- Exercise aim: Only reproduce the lines from the line containing "whose shuffle lands" onward, exactly, through the final line of the data below.

(Saved entries)
-- Opening Marker --

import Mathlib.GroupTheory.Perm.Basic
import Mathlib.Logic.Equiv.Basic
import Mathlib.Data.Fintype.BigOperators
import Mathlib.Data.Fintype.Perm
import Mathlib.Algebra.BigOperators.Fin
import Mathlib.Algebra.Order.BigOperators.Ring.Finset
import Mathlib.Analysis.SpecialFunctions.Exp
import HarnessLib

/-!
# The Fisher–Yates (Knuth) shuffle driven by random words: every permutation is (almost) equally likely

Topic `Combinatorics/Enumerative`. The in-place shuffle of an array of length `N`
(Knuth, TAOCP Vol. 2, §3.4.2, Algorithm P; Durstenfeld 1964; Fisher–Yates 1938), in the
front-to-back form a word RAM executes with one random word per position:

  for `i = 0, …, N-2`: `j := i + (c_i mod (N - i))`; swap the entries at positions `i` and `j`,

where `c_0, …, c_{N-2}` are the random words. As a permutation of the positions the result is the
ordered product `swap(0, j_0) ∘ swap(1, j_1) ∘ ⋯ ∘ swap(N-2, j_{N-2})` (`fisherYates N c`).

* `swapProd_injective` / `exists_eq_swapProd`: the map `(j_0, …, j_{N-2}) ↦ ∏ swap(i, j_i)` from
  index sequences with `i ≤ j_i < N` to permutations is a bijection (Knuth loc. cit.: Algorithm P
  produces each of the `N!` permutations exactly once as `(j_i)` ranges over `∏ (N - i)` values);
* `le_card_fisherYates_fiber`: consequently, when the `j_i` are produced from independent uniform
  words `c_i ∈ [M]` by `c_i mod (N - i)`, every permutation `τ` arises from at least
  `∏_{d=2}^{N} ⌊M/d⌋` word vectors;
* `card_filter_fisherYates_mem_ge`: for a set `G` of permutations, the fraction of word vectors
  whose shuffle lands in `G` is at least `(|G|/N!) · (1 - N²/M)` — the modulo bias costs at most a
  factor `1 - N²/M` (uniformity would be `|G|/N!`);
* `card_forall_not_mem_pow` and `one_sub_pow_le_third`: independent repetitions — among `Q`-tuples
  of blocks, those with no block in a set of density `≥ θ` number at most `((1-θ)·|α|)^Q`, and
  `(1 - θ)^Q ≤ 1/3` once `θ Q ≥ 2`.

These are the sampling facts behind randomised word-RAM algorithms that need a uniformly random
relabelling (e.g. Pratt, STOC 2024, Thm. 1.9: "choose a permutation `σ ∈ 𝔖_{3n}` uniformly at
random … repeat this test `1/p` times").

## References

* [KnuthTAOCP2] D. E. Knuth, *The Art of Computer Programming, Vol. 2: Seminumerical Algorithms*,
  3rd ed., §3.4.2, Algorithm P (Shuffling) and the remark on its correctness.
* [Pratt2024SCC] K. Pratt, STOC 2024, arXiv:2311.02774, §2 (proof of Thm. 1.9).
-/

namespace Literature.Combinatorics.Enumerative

-- Closing Marker --

- Answer for this exercise:
  whose shuffle lands in `G` is at least `(|G|/N!) · (1 - N²/M)` — the modulo bias costs at most a
  factor `1 - N²/M` (uniformity would be `|G|/N!`);
* `card_forall_not_mem_pow` and `one_sub_pow_le_third`: independent repetitions — among `Q`-tuples
  of blocks, those with no block in a set of density `≥ θ` number at most `((1-θ)·|α|)^Q`, and
  `(1 - θ)^Q ≤ 1/3` once `θ Q ≥ 2`.

These are the sampling facts behind randomised word-RAM algorithms that need a uniformly random
relabelling (e.g. Pratt, STOC 2024, Thm. 1.9: "choose a permutation `σ ∈ 𝔖_{3n}` uniformly at
random … repeat this test `1/p` times").

## References

* [KnuthTAOCP2] D. E. Knuth, *The Art of Computer Programming, Vol. 2: Seminumerical Algorithms*,
  3rd ed., §3.4.2, Algorithm P (Shuffling) and the remark on its correctness.
* [Pratt2024SCC] K. Pratt, STOC 2024, arXiv:2311.02774, §2 (proof of Thm. 1.9).
-/

namespace Literature.Combinatorics.Enumerative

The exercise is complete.